Top of Source information
/-- Unfolding lemma for `IsTorusLimitOfMixture`. [cite: BratteliRobinsonI1987, §4.3.1 (PDF pp. 373–375)] -/
theorem isTorusLimitOfMixture_iff (ω : InfVolFermionState d) (m : ℕ → ℕ) (p : ∀ L, Fin (m L) → ℝ)
    (ψ : ∀ L, Fin (m L) → Fock (Orb (FermionTorus d L))) (Ls : ℕ → ℕ) :
    ω.IsTorusLimitOfMixture m p ψ Ls ↔
      ∀ (Λ : Finset (Site d)) (A : FermionOp Λ),
        Tendsto (fun j => ∑ i, (p (Ls j) i : ℂ) * torusAvgExpect (Ls j) Λ A (ψ (Ls j) i)) atTop
          (𝓝 (ω.expect Λ A)) :=
  Iff.rfl

/-- **The pure predicate is the one-component mixture** (`m = 1`, weight `1`).
[cite: BratteliRobinsonI1987, §4.3.1 (PDF pp. 373–375)] -/
theorem IsTorusLimitOf.isTorusLimitOfMixture {ω : InfVolFermionState d}
    {ψ : ∀ L, Fock (Orb (FermionTorus d L))} {Ls : ℕ → ℕ} (h : ω.IsTorusLimitOf ψ Ls) :
    ω.IsTorusLimitOfMixture (fun _ => 1) (fun _ _ => 1) (fun L _ => ψ L) Ls := by
  intro Λ A
  simpa using h Λ A

/-- Conversely, a one-component mixture with weight `1` is a pure torus limit.
[cite: BratteliRobinsonI1987, §4.3.1 (PDF pp. 373–375)] -/
theorem IsTorusLimitOfMixture.isTorusLimitOf_of_one {ω : InfVolFermionState d}
    {ψ : ∀ L, Fin 1 → Fock (Orb (FermionTorus d L))} {Ls : ℕ → ℕ}
    (h : ω.IsTorusLimitOfMixture (fun _ => 1) (fun _ _ => 1) ψ Ls) :
    ω.IsTorusLimitOf (fun L => ψ L 0) Ls := by
  intro Λ A
  simpa using h Λ A

/-- Mixture torus limits only depend on the tail of the sequence of sides.
[cite: BratteliRobinsonI1987, §4.3.1 (PDF pp. 373–375)] -/
theorem IsTorusLimitOfMixture.congr {ω : InfVolFermionState d} {m : ℕ → ℕ}
    {p : ∀ L, Fin (m L) → ℝ} {ψ : ∀ L, Fin (m L) → Fock (Orb (FermionTorus d L))} {Ls Ls' : ℕ → ℕ}
    (h : ω.IsTorusLimitOfMixture m p ψ Ls) (hL : ∀ᶠ j in atTop, Ls j = Ls' j) :
    ω.IsTorusLimitOfMixture m p ψ Ls' := fun Λ A =>
  (h Λ A).congr' (hL.mono fun j hj => by rw [hj])

/-- **Mixture torus limits are translation invariant** (for every `v`, the sequences defining
`(ω ∘ τ_v)_Λ(A)` and `ω_Λ(A)` coincide term by term, `torusAvgExpect_shift`).
Bratteli–Robinson I §4.3.1. [cite: BratteliRobinsonI1987, §4.3.1 (PDF pp. 373–375)] -/
theorem IsTorusLimitOfMixture.isTranslationInvariant {ω : InfVolFermionState d} {m : ℕ → ℕ}
    {p : ∀ L, Fin (m L) → ℝ} {ψ : ∀ L, Fin (m L) → Fock (Orb (FermionTorus d L))} {Ls : ℕ → ℕ}
    (h : ω.IsTorusLimitOfMixture m p ψ Ls) : ω.IsTranslationInvariant := by
  intro v
  refine InfVolFermionState.ext fun Λ => LinearMap.ext fun A => ?_
  rw [shift_expect]
  refine tendsto_nhds_unique (h (shiftSet v Λ) (fermionEmbed (PolySite.shiftEmb v Λ) A)) ?_
  simp_rw [torusAvgExpect_shift]
  exact h Λ A
import Summits.BirchSwinnertonDyer.BirchSwinnertonDyer.Theorems.AdditiveKolyvaginRoadKolyvaginPerfLocal
import Summits.BirchSwinnertonDyer.BirchSwinnertonDyer.Theorems.AdditiveKolyvaginRoadKolyvaginPerfCore
import Summits.BirchSwinnertonDyer.BirchSwinnertonDyer.Theorems.AdditiveKolyvaginRoadKolyvaginGrossBridge
import Summits.BirchSwinnertonDyer.BirchSwinnertonDyer.Theorems.KolyvaginRoadThreeMethod2KolyvaginIsoBoundCore
import HarnessLib

/-!
# Route `AdditiveKolyvaginRoad`, crux `KolyvaginPrimitiveAdditive` (item stmt-BirchSwinnertonDyer-20132):
# stub LOC, towards (Supply) at a general odd prime `p` — the LOCAL (Perf) CORE in cocycle currency and PROPORTIONALITY OF
# TRANSVERSE-TYPE COCYCLES at a Kolyvagin prime (first layer of the port of zhang3-p1's (IsoBound))
# (cell `pub/bsd-wall`, lead prover `bsd-wall-akr-p1` g3; `--supports stmt-BirchSwinnertonDyer-20132`, helper;
# p-generic port of zhang3-p1's `Theorems/KolyvaginRoadThreeMethod2KolyvaginIsoBoundCore.lean`, `3 ↦ p¹`)

WHY THIS FILE. Stub LOC of skeleton v8 of crux 20132 is reduced to (Supply) alone (p540947). At `p = 3` (Supply) follows
(koly3b `ZhangSupply.hSupply_of_poitouTate`) from the named Poitou–Tate fact and ONE local input, (IsoBound): at a
Kolyvagin prime, two eigenclasses of the same sign whose localisations are mutually and self isotropic have proportional
localisations (zhang3-p1 g10 `…Method2KolyvaginIsoBound{Core,Local,}`). This file ports the first of its three layers to a
general odd prime: the local (Perf) core for LOCAL cocycles (the cup product of an unramified rank-one cocycle with a
ramified partner is non-zero) and the proportionality of two transverse-type cocycles.

WHAT. `twoCocycleClass_weilCupCocycle_ne_zero_P`, `exists_eq_zsmul_of_apply_frob_eq_zero_P` — zhang3-p1's proofs with
`3 ↦ p¹` over this seat's `…PerfLocal` ∕ `…PerfCore` ∕ `…GrossBridge` and bsd-jet's decomposition-trivial lemmas.

HONEST FRAMING: theorems only; 0 definitions, 0 named facts, 0 `sorry`; closes nothing.

References: [cite: WZhang2014, Lemma 8.4 (1), (3)] [cite: MilneADT2006, Ch. I, Cor. 2.3] [cite: MazurRubin2004, Prop. 1.3.2]
[cite: NeukirchANT1999, I §9 Prop. (9.4)] [cite: SerreLocalFields1979, IV §2].
-/

-- single-conjunct summit: `Summit.BirchSwinnertonDyer.BirchSwinnertonDyer.…` repeats the name by design
set_option linter.dupNamespace false

noncomputable section

open scoped Classical Pointwise

namespace Summit.BirchSwinnertonDyer.BirchSwinnertonDyer.Theorems.AdditiveKoly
Bottom of Source information
Return all of the data precisely as it appears.

/-- Unfolding lemma for `IsTorusLimitOfMixture`. [cite: BratteliRobinsonI1987, §4.3.1 (PDF pp. 373–375)] -/
theorem isTorusLimitOfMixture_iff (ω : InfVolFermionState d) (m : ℕ → ℕ) (p : ∀ L, Fin (m L) → ℝ)
    (ψ : ∀ L, Fin (m L) → Fock (Orb (FermionTorus d L))) (Ls : ℕ → ℕ) :
    ω.IsTorusLimitOfMixture m p ψ Ls ↔
      ∀ (Λ : Finset (Site d)) (A : FermionOp Λ),
        Tendsto (fun j => ∑ i, (p (Ls j) i : ℂ) * torusAvgExpect (Ls j) Λ A (ψ (Ls j) i)) atTop
          (𝓝 (ω.expect Λ A)) :=
  Iff.rfl

/-- **The pure predicate is the one-component mixture** (`m = 1`, weight `1`).
[cite: BratteliRobinsonI1987, §4.3.1 (PDF pp. 373–375)] -/
theorem IsTorusLimitOf.isTorusLimitOfMixture {ω : InfVolFermionState d}
    {ψ : ∀ L, Fock (Orb (FermionTorus d L))} {Ls : ℕ → ℕ} (h : ω.IsTorusLimitOf ψ Ls) :
    ω.IsTorusLimitOfMixture (fun _ => 1) (fun _ _ => 1) (fun L _ => ψ L) Ls := by
  intro Λ A
  simpa using h Λ A

/-- Conversely, a one-component mixture with weight `1` is a pure torus limit.
[cite: BratteliRobinsonI1987, §4.3.1 (PDF pp. 373–375)] -/
theorem IsTorusLimitOfMixture.isTorusLimitOf_of_one {ω : InfVolFermionState d}
    {ψ : ∀ L, Fin 1 → Fock (Orb (FermionTorus d L))} {Ls : ℕ → ℕ}
    (h : ω.IsTorusLimitOfMixture (fun _ => 1) (fun _ _ => 1) ψ Ls) :
    ω.IsTorusLimitOf (fun L => ψ L 0) Ls := by
  intro Λ A
  simpa using h Λ A

/-- Mixture torus limits only depend on the tail of the sequence of sides.
[cite: BratteliRobinsonI1987, §4.3.1 (PDF pp. 373–375)] -/
theorem IsTorusLimitOfMixture.congr {ω : InfVolFermionState d} {m : ℕ → ℕ}
    {p : ∀ L, Fin (m L) → ℝ} {ψ : ∀ L, Fin (m L) → Fock (Orb (FermionTorus d L))} {Ls Ls' : ℕ → ℕ}
    (h : ω.IsTorusLimitOfMixture m p ψ Ls) (hL : ∀ᶠ j in atTop, Ls j = Ls' j) :
    ω.IsTorusLimitOfMixture m p ψ Ls' := fun Λ A =>
  (h Λ A).congr' (hL.mono fun j hj => by rw [hj])

/-- **Mixture torus limits are translation invariant** (for every `v`, the sequences defining
`(ω ∘ τ_v)_Λ(A)` and `ω_Λ(A)` coincide term by term, `torusAvgExpect_shift`).
Bratteli–Robinson I §4.3.1. [cite: BratteliRobinsonI1987, §4.3.1 (PDF pp. 373–375)] -/
theorem IsTorusLimitOfMixture.isTranslationInvariant {ω : InfVolFermionState d} {m : ℕ → ℕ}
    {p : ∀ L, Fin (m L) → ℝ} {ψ : ∀ L, Fin (m L) → Fock (Orb (FermionTorus d L))} {Ls : ℕ → ℕ}
    (h : ω.IsTorusLimitOfMixture m p ψ Ls) : ω.IsTranslationInvariant := by
  intro v
  refine InfVolFermionState.ext fun Λ => LinearMap.ext fun A => ?_
  rw [shift_expect]
  refine tendsto_nhds_unique (h (shiftSet v Λ) (fermionEmbed (PolySite.shiftEmb v Λ) A)) ?_
  simp_rw [torusAvgExpect_shift]
  exact h Λ A
import Summits.BirchSwinnertonDyer.BirchSwinnertonDyer.Theorems.AdditiveKolyvaginRoadKolyvaginPerfLocal
import Summits.BirchSwinnertonDyer.BirchSwinnertonDyer.Theorems.AdditiveKolyvaginRoadKolyvaginPerfCore
import Summits.BirchSwinnertonDyer.BirchSwinnertonDyer.Theorems.AdditiveKolyvaginRoadKolyvaginGrossBridge
import Summits.BirchSwinnertonDyer.BirchSwinnertonDyer.Theorems.KolyvaginRoadThreeMethod2KolyvaginIsoBoundCore
import HarnessLib

/-!
# Route `AdditiveKolyvaginRoad`, crux `KolyvaginPrimitiveAdditive` (item stmt-BirchSwinnertonDyer-20132):
# stub LOC, towards (Supply) at a general odd prime `p` — the LOCAL (Perf) CORE in cocycle currency and PROPORTIONALITY OF
# TRANSVERSE-TYPE COCYCLES at a Kolyvagin prime (first layer of the port of zhang3-p1's (IsoBound))
# (cell `pub/bsd-wall`, lead prover `bsd-wall-akr-p1` g3; `--supports stmt-BirchSwinnertonDyer-20132`, helper;
# p-generic port of zhang3-p1's `Theorems/KolyvaginRoadThreeMethod2KolyvaginIsoBoundCore.lean`, `3 ↦ p¹`)

WHY THIS FILE. Stub LOC of skeleton v8 of crux 20132 is reduced to (Supply) alone (p540947). At `p = 3` (Supply) follows
(koly3b `ZhangSupply.hSupply_of_poitouTate`) from the named Poitou–Tate fact and ONE local input, (IsoBound): at a
Kolyvagin prime, two eigenclasses of the same sign whose localisations are mutually and self isotropic have proportional
localisations (zhang3-p1 g10 `…Method2KolyvaginIsoBound{Core,Local,}`). This file ports the first of its three layers to a
general odd prime: the local (Perf) core for LOCAL cocycles (the cup product of an unramified rank-one cocycle with a
ramified partner is non-zero) and the proportionality of two transverse-type cocycles.

WHAT. `twoCocycleClass_weilCupCocycle_ne_zero_P`, `exists_eq_zsmul_of_apply_frob_eq_zero_P` — zhang3-p1's proofs with
`3 ↦ p¹` over this seat's `…PerfLocal` ∕ `…PerfCore` ∕ `…GrossBridge` and bsd-jet's decomposition-trivial lemmas.

HONEST FRAMING: theorems only; 0 definitions, 0 named facts, 0 `sorry`; closes nothing.

References: [cite: WZhang2014, Lemma 8.4 (1), (3)] [cite: MilneADT2006, Ch. I, Cor. 2.3] [cite: MazurRubin2004, Prop. 1.3.2]
[cite: NeukirchANT1999, I §9 Prop. (9.4)] [cite: SerreLocalFields1979, IV §2].
-/

-- single-conjunct summit: `Summit.BirchSwinnertonDyer.BirchSwinnertonDyer.…` repeats the name by design
set_option linter.dupNamespace false

noncomputable section

open scoped Classical Pointwise

namespace Summit.BirchSwinnertonDyer.BirchSwinnertonDyer.Theorems.AdditiveKoly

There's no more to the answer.